DIRECTIONS FOR THIS TASK - Range to reproduce from the entries below: the line with "Column literals of the", the line with "lift formula for", and every line in between. Give them exactly and give nothing else.

(Dataset records)

▽

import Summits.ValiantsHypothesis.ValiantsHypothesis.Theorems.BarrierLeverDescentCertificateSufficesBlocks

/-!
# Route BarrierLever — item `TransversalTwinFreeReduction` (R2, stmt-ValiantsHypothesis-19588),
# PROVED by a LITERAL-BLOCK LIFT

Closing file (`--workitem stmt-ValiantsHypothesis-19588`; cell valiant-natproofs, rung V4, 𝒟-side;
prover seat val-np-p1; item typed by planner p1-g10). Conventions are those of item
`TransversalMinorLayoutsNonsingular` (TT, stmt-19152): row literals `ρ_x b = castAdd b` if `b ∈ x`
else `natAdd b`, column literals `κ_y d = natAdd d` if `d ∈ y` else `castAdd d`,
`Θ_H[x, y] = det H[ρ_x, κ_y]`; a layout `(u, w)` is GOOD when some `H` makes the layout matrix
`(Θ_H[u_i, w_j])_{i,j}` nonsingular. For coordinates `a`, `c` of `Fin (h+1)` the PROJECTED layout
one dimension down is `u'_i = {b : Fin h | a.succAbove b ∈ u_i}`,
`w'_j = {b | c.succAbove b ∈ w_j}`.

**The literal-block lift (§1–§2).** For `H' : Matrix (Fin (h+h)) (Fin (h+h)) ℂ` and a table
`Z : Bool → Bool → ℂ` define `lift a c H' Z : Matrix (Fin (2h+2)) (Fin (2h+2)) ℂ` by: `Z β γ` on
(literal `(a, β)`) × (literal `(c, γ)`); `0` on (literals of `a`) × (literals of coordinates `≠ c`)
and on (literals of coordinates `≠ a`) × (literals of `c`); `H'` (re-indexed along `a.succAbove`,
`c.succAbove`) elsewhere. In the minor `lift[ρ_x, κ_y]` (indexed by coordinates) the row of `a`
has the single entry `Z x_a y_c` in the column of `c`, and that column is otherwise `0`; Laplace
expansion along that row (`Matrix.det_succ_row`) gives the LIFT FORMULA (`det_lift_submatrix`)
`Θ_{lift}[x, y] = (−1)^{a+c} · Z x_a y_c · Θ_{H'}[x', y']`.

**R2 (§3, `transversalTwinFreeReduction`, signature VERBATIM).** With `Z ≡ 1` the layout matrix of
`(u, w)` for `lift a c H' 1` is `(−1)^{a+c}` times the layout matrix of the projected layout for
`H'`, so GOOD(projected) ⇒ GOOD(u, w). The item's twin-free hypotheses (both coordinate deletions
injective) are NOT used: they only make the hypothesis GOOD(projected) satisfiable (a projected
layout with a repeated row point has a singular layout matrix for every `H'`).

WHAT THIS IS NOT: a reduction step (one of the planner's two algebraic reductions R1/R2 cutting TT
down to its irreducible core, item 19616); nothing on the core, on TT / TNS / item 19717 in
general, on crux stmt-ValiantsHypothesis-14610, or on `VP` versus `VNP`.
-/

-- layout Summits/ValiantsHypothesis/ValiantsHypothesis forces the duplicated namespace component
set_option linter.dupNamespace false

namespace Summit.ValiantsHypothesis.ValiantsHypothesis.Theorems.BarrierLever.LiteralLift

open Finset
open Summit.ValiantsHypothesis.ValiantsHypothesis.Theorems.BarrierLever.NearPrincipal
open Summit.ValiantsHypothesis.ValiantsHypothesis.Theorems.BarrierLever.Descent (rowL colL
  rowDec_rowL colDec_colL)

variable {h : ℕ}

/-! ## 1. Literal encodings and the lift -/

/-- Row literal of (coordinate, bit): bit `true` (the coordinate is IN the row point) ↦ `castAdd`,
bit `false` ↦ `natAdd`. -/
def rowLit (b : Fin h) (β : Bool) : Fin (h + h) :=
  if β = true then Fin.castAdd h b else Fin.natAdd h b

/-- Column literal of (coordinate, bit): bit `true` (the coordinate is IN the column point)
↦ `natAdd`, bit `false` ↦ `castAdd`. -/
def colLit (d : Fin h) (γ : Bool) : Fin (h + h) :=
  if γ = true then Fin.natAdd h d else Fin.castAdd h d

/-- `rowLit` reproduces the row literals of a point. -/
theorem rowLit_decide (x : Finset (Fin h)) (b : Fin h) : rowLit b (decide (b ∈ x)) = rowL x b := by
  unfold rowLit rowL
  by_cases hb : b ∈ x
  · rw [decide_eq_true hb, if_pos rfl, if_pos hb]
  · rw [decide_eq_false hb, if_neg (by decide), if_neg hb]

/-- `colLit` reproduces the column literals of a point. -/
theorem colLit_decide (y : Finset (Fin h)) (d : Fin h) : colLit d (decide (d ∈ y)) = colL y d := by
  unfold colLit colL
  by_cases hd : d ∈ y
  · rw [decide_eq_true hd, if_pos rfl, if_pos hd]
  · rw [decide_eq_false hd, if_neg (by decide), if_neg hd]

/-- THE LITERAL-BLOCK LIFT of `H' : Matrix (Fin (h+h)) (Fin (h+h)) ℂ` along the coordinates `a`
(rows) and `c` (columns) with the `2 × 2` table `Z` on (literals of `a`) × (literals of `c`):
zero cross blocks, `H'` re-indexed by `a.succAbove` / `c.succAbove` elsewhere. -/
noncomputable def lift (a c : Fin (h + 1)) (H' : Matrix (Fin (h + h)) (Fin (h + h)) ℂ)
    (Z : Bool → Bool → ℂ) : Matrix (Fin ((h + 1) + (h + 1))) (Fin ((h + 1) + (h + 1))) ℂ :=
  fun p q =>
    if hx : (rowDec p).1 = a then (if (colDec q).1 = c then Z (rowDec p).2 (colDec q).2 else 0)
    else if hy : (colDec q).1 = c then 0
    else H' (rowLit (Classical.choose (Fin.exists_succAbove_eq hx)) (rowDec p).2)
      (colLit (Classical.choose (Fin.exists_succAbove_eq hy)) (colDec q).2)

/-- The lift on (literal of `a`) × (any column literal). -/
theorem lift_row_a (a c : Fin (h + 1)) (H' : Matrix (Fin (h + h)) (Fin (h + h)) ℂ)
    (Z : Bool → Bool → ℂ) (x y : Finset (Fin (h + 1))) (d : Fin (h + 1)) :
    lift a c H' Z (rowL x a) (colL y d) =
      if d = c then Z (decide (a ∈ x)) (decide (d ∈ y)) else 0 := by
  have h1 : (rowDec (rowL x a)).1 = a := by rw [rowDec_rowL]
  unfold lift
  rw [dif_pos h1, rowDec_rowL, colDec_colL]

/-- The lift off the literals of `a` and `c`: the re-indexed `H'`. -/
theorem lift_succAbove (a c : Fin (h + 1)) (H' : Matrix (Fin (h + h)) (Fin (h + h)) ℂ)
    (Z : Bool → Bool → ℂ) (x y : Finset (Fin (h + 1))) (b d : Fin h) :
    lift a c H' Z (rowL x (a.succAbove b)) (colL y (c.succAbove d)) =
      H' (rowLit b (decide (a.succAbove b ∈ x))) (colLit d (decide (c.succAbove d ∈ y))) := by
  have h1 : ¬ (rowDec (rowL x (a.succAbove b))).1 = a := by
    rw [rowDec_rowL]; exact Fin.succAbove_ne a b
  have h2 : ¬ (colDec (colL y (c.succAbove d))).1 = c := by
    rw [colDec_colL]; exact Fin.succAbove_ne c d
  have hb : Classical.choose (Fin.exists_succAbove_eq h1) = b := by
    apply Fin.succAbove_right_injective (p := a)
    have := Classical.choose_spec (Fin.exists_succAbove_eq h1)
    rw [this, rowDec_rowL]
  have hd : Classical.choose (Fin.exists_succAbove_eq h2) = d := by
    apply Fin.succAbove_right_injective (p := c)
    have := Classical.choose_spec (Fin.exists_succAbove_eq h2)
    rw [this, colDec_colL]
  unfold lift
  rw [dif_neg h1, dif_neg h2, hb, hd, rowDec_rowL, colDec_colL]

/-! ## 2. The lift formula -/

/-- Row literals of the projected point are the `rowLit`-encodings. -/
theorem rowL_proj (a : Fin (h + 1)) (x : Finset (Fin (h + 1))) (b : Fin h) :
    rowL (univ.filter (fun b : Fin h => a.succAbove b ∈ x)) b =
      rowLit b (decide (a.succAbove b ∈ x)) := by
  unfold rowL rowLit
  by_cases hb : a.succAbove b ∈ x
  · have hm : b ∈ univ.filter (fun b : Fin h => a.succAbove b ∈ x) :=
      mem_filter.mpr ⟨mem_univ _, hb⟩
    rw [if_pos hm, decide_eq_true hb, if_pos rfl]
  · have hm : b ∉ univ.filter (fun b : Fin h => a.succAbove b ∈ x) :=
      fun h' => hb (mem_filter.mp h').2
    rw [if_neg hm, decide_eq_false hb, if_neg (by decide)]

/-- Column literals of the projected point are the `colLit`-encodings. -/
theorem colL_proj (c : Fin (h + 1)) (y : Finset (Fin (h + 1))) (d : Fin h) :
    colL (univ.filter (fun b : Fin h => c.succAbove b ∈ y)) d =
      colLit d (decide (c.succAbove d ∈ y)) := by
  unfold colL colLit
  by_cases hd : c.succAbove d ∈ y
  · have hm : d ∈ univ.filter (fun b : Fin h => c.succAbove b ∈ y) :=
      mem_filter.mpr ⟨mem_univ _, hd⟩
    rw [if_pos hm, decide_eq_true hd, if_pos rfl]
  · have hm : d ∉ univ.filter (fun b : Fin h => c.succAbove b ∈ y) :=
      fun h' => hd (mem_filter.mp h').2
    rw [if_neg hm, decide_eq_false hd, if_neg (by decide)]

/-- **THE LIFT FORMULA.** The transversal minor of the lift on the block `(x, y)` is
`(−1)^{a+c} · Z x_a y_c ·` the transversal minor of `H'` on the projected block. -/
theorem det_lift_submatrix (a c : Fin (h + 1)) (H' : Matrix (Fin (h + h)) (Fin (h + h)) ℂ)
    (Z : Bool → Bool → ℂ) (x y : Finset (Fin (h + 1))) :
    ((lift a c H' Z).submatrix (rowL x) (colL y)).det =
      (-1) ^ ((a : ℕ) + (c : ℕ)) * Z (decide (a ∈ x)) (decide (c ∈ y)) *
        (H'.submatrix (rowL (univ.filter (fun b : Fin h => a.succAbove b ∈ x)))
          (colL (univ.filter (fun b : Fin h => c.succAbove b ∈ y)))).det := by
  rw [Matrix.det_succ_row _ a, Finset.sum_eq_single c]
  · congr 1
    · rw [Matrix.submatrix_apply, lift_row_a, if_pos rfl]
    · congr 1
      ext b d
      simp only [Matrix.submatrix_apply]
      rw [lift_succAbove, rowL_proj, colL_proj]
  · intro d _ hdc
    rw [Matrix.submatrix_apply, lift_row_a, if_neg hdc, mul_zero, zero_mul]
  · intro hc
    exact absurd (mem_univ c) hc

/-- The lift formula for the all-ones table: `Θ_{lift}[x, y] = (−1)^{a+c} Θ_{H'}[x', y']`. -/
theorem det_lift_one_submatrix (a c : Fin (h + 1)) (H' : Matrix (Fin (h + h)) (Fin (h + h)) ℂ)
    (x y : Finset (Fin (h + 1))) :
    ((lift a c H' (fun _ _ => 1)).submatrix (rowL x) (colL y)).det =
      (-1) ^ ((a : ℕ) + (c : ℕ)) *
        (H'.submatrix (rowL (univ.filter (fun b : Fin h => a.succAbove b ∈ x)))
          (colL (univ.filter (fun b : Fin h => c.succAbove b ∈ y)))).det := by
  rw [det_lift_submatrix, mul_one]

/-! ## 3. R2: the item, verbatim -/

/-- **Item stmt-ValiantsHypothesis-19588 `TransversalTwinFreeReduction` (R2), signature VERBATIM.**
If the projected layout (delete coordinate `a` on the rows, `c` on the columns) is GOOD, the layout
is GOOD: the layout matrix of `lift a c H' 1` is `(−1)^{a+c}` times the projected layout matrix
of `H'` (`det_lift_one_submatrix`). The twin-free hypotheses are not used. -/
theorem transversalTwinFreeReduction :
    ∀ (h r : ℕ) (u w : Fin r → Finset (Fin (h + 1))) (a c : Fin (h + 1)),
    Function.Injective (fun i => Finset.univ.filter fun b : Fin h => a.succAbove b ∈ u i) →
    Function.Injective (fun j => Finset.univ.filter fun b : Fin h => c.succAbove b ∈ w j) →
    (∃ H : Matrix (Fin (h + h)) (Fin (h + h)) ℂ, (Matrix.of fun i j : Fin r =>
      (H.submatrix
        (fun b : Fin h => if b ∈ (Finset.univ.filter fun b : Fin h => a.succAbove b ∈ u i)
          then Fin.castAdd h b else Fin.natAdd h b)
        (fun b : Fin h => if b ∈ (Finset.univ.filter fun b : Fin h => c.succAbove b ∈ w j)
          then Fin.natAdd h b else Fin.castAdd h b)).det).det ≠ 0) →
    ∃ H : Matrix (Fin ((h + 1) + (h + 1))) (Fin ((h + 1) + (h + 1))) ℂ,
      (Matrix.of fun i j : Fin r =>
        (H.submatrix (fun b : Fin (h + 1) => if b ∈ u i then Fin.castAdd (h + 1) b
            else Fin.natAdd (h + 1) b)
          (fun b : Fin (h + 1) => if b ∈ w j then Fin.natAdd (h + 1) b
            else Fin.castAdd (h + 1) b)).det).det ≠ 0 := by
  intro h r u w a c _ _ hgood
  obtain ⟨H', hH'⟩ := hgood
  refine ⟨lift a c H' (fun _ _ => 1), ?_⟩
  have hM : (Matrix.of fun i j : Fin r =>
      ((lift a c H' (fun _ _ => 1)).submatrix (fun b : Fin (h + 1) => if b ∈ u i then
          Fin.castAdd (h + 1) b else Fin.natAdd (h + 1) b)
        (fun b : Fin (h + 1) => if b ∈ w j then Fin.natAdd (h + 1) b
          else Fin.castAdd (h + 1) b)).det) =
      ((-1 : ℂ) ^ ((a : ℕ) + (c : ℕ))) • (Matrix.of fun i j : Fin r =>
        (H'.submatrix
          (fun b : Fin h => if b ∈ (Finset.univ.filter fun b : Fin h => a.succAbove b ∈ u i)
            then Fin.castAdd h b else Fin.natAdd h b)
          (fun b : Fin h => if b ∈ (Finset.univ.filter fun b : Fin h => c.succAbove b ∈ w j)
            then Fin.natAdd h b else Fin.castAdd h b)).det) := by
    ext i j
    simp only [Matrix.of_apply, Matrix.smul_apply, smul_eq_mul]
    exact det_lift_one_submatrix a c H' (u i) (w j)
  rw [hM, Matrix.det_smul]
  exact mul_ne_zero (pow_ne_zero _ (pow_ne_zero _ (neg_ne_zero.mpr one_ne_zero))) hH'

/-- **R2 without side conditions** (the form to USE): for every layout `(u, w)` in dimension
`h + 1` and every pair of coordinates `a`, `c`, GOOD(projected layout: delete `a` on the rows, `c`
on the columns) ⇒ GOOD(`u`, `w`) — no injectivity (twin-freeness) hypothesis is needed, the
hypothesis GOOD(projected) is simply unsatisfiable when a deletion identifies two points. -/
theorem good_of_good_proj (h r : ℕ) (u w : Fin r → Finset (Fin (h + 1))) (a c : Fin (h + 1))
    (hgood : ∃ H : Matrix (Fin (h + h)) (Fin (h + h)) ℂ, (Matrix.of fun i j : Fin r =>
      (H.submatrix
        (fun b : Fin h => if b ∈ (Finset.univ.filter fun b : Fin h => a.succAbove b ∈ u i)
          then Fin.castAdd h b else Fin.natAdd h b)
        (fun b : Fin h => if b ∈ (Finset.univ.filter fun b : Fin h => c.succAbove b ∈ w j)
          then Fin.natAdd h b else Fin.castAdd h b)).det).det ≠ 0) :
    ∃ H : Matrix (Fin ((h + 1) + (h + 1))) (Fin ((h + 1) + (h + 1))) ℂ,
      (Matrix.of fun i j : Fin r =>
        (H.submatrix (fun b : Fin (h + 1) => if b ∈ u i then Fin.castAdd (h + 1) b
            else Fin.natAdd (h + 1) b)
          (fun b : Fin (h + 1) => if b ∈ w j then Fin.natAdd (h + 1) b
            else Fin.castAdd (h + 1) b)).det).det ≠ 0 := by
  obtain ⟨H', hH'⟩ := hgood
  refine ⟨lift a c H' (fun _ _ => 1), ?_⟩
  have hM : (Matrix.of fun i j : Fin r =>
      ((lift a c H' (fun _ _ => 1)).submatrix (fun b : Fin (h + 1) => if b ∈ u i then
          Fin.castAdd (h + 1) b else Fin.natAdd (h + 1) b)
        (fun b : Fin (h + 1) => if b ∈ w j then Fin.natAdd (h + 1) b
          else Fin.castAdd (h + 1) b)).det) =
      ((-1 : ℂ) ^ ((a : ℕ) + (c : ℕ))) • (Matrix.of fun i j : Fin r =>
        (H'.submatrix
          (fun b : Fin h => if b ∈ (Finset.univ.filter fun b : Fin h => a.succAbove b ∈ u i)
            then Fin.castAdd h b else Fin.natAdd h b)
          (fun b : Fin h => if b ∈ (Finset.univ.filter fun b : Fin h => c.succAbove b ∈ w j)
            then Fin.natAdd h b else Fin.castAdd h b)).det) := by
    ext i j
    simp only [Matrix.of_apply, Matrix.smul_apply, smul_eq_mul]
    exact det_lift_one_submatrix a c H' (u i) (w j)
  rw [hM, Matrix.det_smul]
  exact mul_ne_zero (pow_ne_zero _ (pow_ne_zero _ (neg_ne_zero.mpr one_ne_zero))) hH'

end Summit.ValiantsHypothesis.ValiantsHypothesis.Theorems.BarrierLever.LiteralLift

△

WRITTEN RESPONSE -
/-- Column literals of the projected point are the `colLit`-encodings. -/
theorem colL_proj (c : Fin (h + 1)) (y : Finset (Fin (h + 1))) (d : Fin h) :
    colL (univ.filter (fun b : Fin h => c.succAbove b ∈ y)) d =
      colLit d (decide (c.succAbove d ∈ y)) := by
  unfold colL colLit
  by_cases hd : c.succAbove d ∈ y
  · have hm : d ∈ univ.filter (fun b : Fin h => c.succAbove b ∈ y) :=
      mem_filter.mpr ⟨mem_univ _, hd⟩
    rw [if_pos hm, decide_eq_true hd, if_pos rfl]
  · have hm : d ∉ univ.filter (fun b : Fin h => c.succAbove b ∈ y) :=
      fun h' => hd (mem_filter.mp h').2
    rw [if_neg hm, decide_eq_false hd, if_neg (by decide)]

/-- **THE LIFT FORMULA.** The transversal minor of the lift on the block `(x, y)` is
`(−1)^{a+c} · Z x_a y_c ·` the transversal minor of `H'` on the projected block. -/
theorem det_lift_submatrix (a c : Fin (h + 1)) (H' : Matrix (Fin (h + h)) (Fin (h + h)) ℂ)
    (Z : Bool → Bool → ℂ) (x y : Finset (Fin (h + 1))) :
    ((lift a c H' Z).submatrix (rowL x) (colL y)).det =
      (-1) ^ ((a : ℕ) + (c : ℕ)) * Z (decide (a ∈ x)) (decide (c ∈ y)) *
        (H'.submatrix (rowL (univ.filter (fun b : Fin h => a.succAbove b ∈ x)))
          (colL (univ.filter (fun b : Fin h => c.succAbove b ∈ y)))).det := by
  rw [Matrix.det_succ_row _ a, Finset.sum_eq_single c]
  · congr 1
    · rw [Matrix.submatrix_apply, lift_row_a, if_pos rfl]
    · congr 1
      ext b d
      simp only [Matrix.submatrix_apply]
      rw [lift_succAbove, rowL_proj, colL_proj]
  · intro d _ hdc
    rw [Matrix.submatrix_apply, lift_row_a, if_neg hdc, mul_zero, zero_mul]
  · intro hc
    exact absurd (mem_univ c) hc

/-- The lift formula for the all-ones table: `Θ_{lift}[x, y] = (−1)^{a+c} Θ_{H'}[x', y']`. -/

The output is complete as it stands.